§ Stored data:
--------------------------------------------------
/-! ## §1 Analytic rank `0`: the crux `EtaTransportSigned` is DISCHARGED (plus half proved) -/

/-- **`ord_p #Ш(W) = ord_p #Ш_an(W)` on every Gss2 pair of analytic rank `0`, `p ≥ 5`, from (C1_η), (R2⁺),
four published inputs (GZK, modularity as analytic continuation, the newform of the twin, Poitou–Tate)
and ONE displayed `p`-integral period-ratio binder `hper` — with NO `EtaTransportSigned`, NO Thm. 7.4,
NO (R2⁻), NO `p`-adic Gross–Zagier input.** The rank-`0` branch of
`missingPPartAt_of_signedControlCruxes_of_periodRatio` verbatim, its reading (R1⁺) now fed by the
PROVED plus half `etaTransportPlus` instead of the crux: the good supersingular twin `V` of `W` is
produced, (C1_η) at `V`, the newform, `ϖ`, `L_p⁺(V, η, X)`, `L(W,1) ≠ 0`, then the cell's EXACT even
control from (MC⁺_η) + (R2⁺) + Poitou–Tate and the value identity
(`EvenControlZero.missingPPartAt_rankZero_of_readings`). CONDITIONAL on the displayed hypotheses;
nothing booked. [cite: Kobayashi2003, Thm. 3.2 (p. 7), §4 (p. 8), Thm. 9.3 (p. 26)]
[cite: KitajimaOtsuki2018, Main Thm. 1.3 (arXiv:1607.03612 p. 3)] [cite: MilneADT2006, I Thm. 4.10]
[cite: Miller2011LMS, §1 and Def. 1.1] -/
theorem missingPPartAt_gss2_rankZero_of_plusMC_of_noFiniteSubmodulePlus_of_periodRatio
    (hGZK : rank_eq_analyticRank_of_analyticRank_le_one) (hmod : hasEntireLFunction_rat)
    (hnf : exists_isNewformOf) (hPT : poitouTate_selmerStructure_duality_real ℚ)
    (h₁ : PlusMainConjectureBranch) (h₃ : NoFiniteSubmodulePlus)
    (W : WeierstrassCurve ℚ) [W.IsElliptic] [W.IsGloballyMinimal] (p : ℕ) [Fact p.Prime]
    (hper : ∀ (V : WeierstrassCurve ℚ) [V.IsElliptic] [V.IsGloballyMinimal]
      {N : ℕ} [NeZero N] (f : CuspForm (Gamma0 N) 2), IsNewformOf V f →
      V.HasGoodReductionAtPrime p → V.frobeniusTrace p = 0 →
      ∃ ϖ : ℚ, ‖(ϖ : ℚ_[p])‖ ≤ 1 ∧
        (if Even (p / 2) then (ϖ : ℝ) * V.realPeriodRat = plusPeriod f
          else (ϖ : ℝ) * V.imaginaryPeriodRat = minusPeriod f))
    (h0 : W.analyticRank = 0) (hp5 : 5 ≤ p) (hadd : Addv W p) (hGss : SubGss W p) :
    MissingPPartAt W p := by
  have hp2 : p ≠ 2 := by omega
  -- the good supersingular `p*`-twin `V` (Néron model of `W^{(p*)}`); `a_p(V) = 0` by Hasse at `p ≥ 5`
  obtain ⟨V, hVe, hVm, C, hCV, hss⟩ :=
    Summit.BirchSwinnertonDyer.Rank1Residual.O5.exists_goodSS_twist_pStar_of_subGss W p hp2 hadd hGss
  have hgood : V.HasGoodReductionAtPrime p := hss.1
  have hap : V.frobeniusTrace p = 0 := (V.natCast_dvd_frobeniusTrace_iff_eq_zero p hp5 hgood).mp hss.2
  -- (C1_η) at the twin
  have h1 : QuadraticBranchPlusMainConjectureAt V p := h₁ V p hp5 hgood hap
  -- EXACT even control from (MC⁺_η) [= the PROVED plus half of the crux] + (R2⁺) + Poitou–Tate
  haveI : NeZero (V.conductorNorm ℤ) := ⟨V.conductorNorm_pos_holds.ne'⟩
  obtain ⟨f, hf⟩ := hnf V
  obtain ⟨ϖ, hϖ, hrel⟩ := hper V f hf hgood hap
  obtain ⟨L, hL⟩ := exists_isQuadraticBranchPlusLFunction_of_isNewformOf hp2 hf hgood hap ϖ hϖ
  have hLW : W.entireLFunction 1 ≠ 0 := by
    rw [← W.leadingLCoeff_eq_of_analyticRank_eq_zero h0]
    exact W.leadingLCoeff_ne_zero_holds (hmod W)
  exact EvenControlZero.missingPPartAt_rankZero_of_readings W p hPT hGZK hmod
    (SignedTwist.evenBranchPlusCharIdealOfPlusMCAt_of_plusMCEta W p (etaTransportPlus p hp5))
    (h₃ W p hp5) V C hp5 hCV hgood hap h1 hf hrel hL hLW

/-- **The same rank-`0` pair theorem with the period ratio supplied by Mazur's `p ∤ c₀`** (Invent. Math.
44 (1978) Cor. 4.1, named fact `ModularForms.mazur_not_dvd_maninConstant_of_odd`, via x1b's
`periodRatio_of_mazur`): (C1_η) + (R2⁺) + five published inputs ⟹ `MissingPPartAt W p` on every Gss2
pair of analytic rank `0`, `p ≥ 5` — NO `EtaTransportSigned`, NO Thm. 7.4, NO (R2⁻), NO `p`-adic
Gross–Zagier. CONDITIONAL; nothing booked. [cite: Mazur1978, Cor. 4.1]
[cite: Kobayashi2003, Thm. 3.2 (p. 7), §4 (p. 8)] [cite: Miller2011LMS, §1 and Def. 1.1] -/
theorem missingPPartAt_gss2_rankZero_of_plusMC_of_noFiniteSubmodulePlus_of_mazur
    (hGZK : rank_eq_analyticRank_of_analyticRank_le_one) (hmod : hasEntireLFunction_rat)
    (hnf : exists_isNewformOf) (hPT : poitouTate_selmerStructure_duality_real ℚ)
    (hM : mazur_not_dvd_maninConstant_of_odd)
    (h₁ : PlusMainConjectureBranch) (h₃ : NoFiniteSubmodulePlus)
    (W : WeierstrassCurve ℚ) [W.IsElliptic] [W.IsGloballyMinimal] (p : ℕ) [Fact p.Prime]
    (h0 : W.analyticRank = 0) (hp5 : 5 ≤ p) (hadd : Addv W p) (hGss : SubGss W p) :
    MissingPPartAt W p :=
  missingPPartAt_gss2_rankZero_of_plusMC_of_noFiniteSubmodulePlus_of_periodRatio hGZK hmod hnf hPT h₁
    h₃ W p (periodRatio_of_mazur p hM hp5) h0 hp5 hadd hGss

/-- **Class-facing form of §1: on the analytic-rank-`0` rows of Gss2 (`p ≥ 5`) the crux
`EtaTransportSigned` drops out of the assembly.** `PublishedInputsGss2 → PlusMainConjectureBranch →
NoFiniteSubmodulePlus → ∀ W p, r_an(W) = 0 → 5 ≤ p → Addv W p → SubGss W p → MissingPPartAt W p` (the
item `Gss2Assembly` restricted to `r_an = 0`, without its hypotheses `EtaTransportSigned`,
`PAdicGrossZagierBranch` and without the minus sign of `NoFiniteSubmoduleSigned`; Gross–Zagier I.(7.3)
of the inputs is not used either). CONDITIONAL on the displayed hypotheses; nothing booked.
[cite: Kobayashi2003, §4 (p. 8), Thm. 9.3 (p. 26)] [cite: KitajimaOtsuki2018, Main Thm. 1.3]
[cite: Mazur1978, Cor. 4.1] -/
theorem gss2_rankZero_of_publishedInputs_of_plusMC_of_noFiniteSubmodulePlus
    (hP : PublishedInputsGss2) (h₁ : PlusMainConjectureBranch) (h₃ : NoFiniteSubmodulePlus) :
    ∀ (W : WeierstrassCurve ℚ) [W.IsElliptic] [W.IsGloballyMinimal] (p : ℕ) [Fact p.Prime],
      W.analyticRank = 0 → 5 ≤ p → Addv W p → SubGss W p → MissingPPartAt W p := by
  intro W _ _ p _ h0 hp5 hadd hGss
  obtain ⟨hGZK, hmod, hnf, -, hPT, hM⟩ := hP
  exact missingPPartAt_gss2_rankZero_of_plusMC_of_noFiniteSubmodulePlus_of_mazur hGZK hmod hnf hPT hM
    h₁ h₃ W p h0 hp5 hadd hGss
--------------------------------------------------
§ WHAT IS NEEDED: Return, from the data above, each line in which the string "hypotheses" appears.

§ SOLUTION FOR THIS PROBLEM:
(`EvenControlZero.missingPPartAt_rankZero_of_readings`). CONDITIONAL on the displayed hypotheses;
item `Gss2Assembly` restricted to `r_an = 0`, without its hypotheses `EtaTransportSigned`,
of the inputs is not used either). CONDITIONAL on the displayed hypotheses; nothing booked.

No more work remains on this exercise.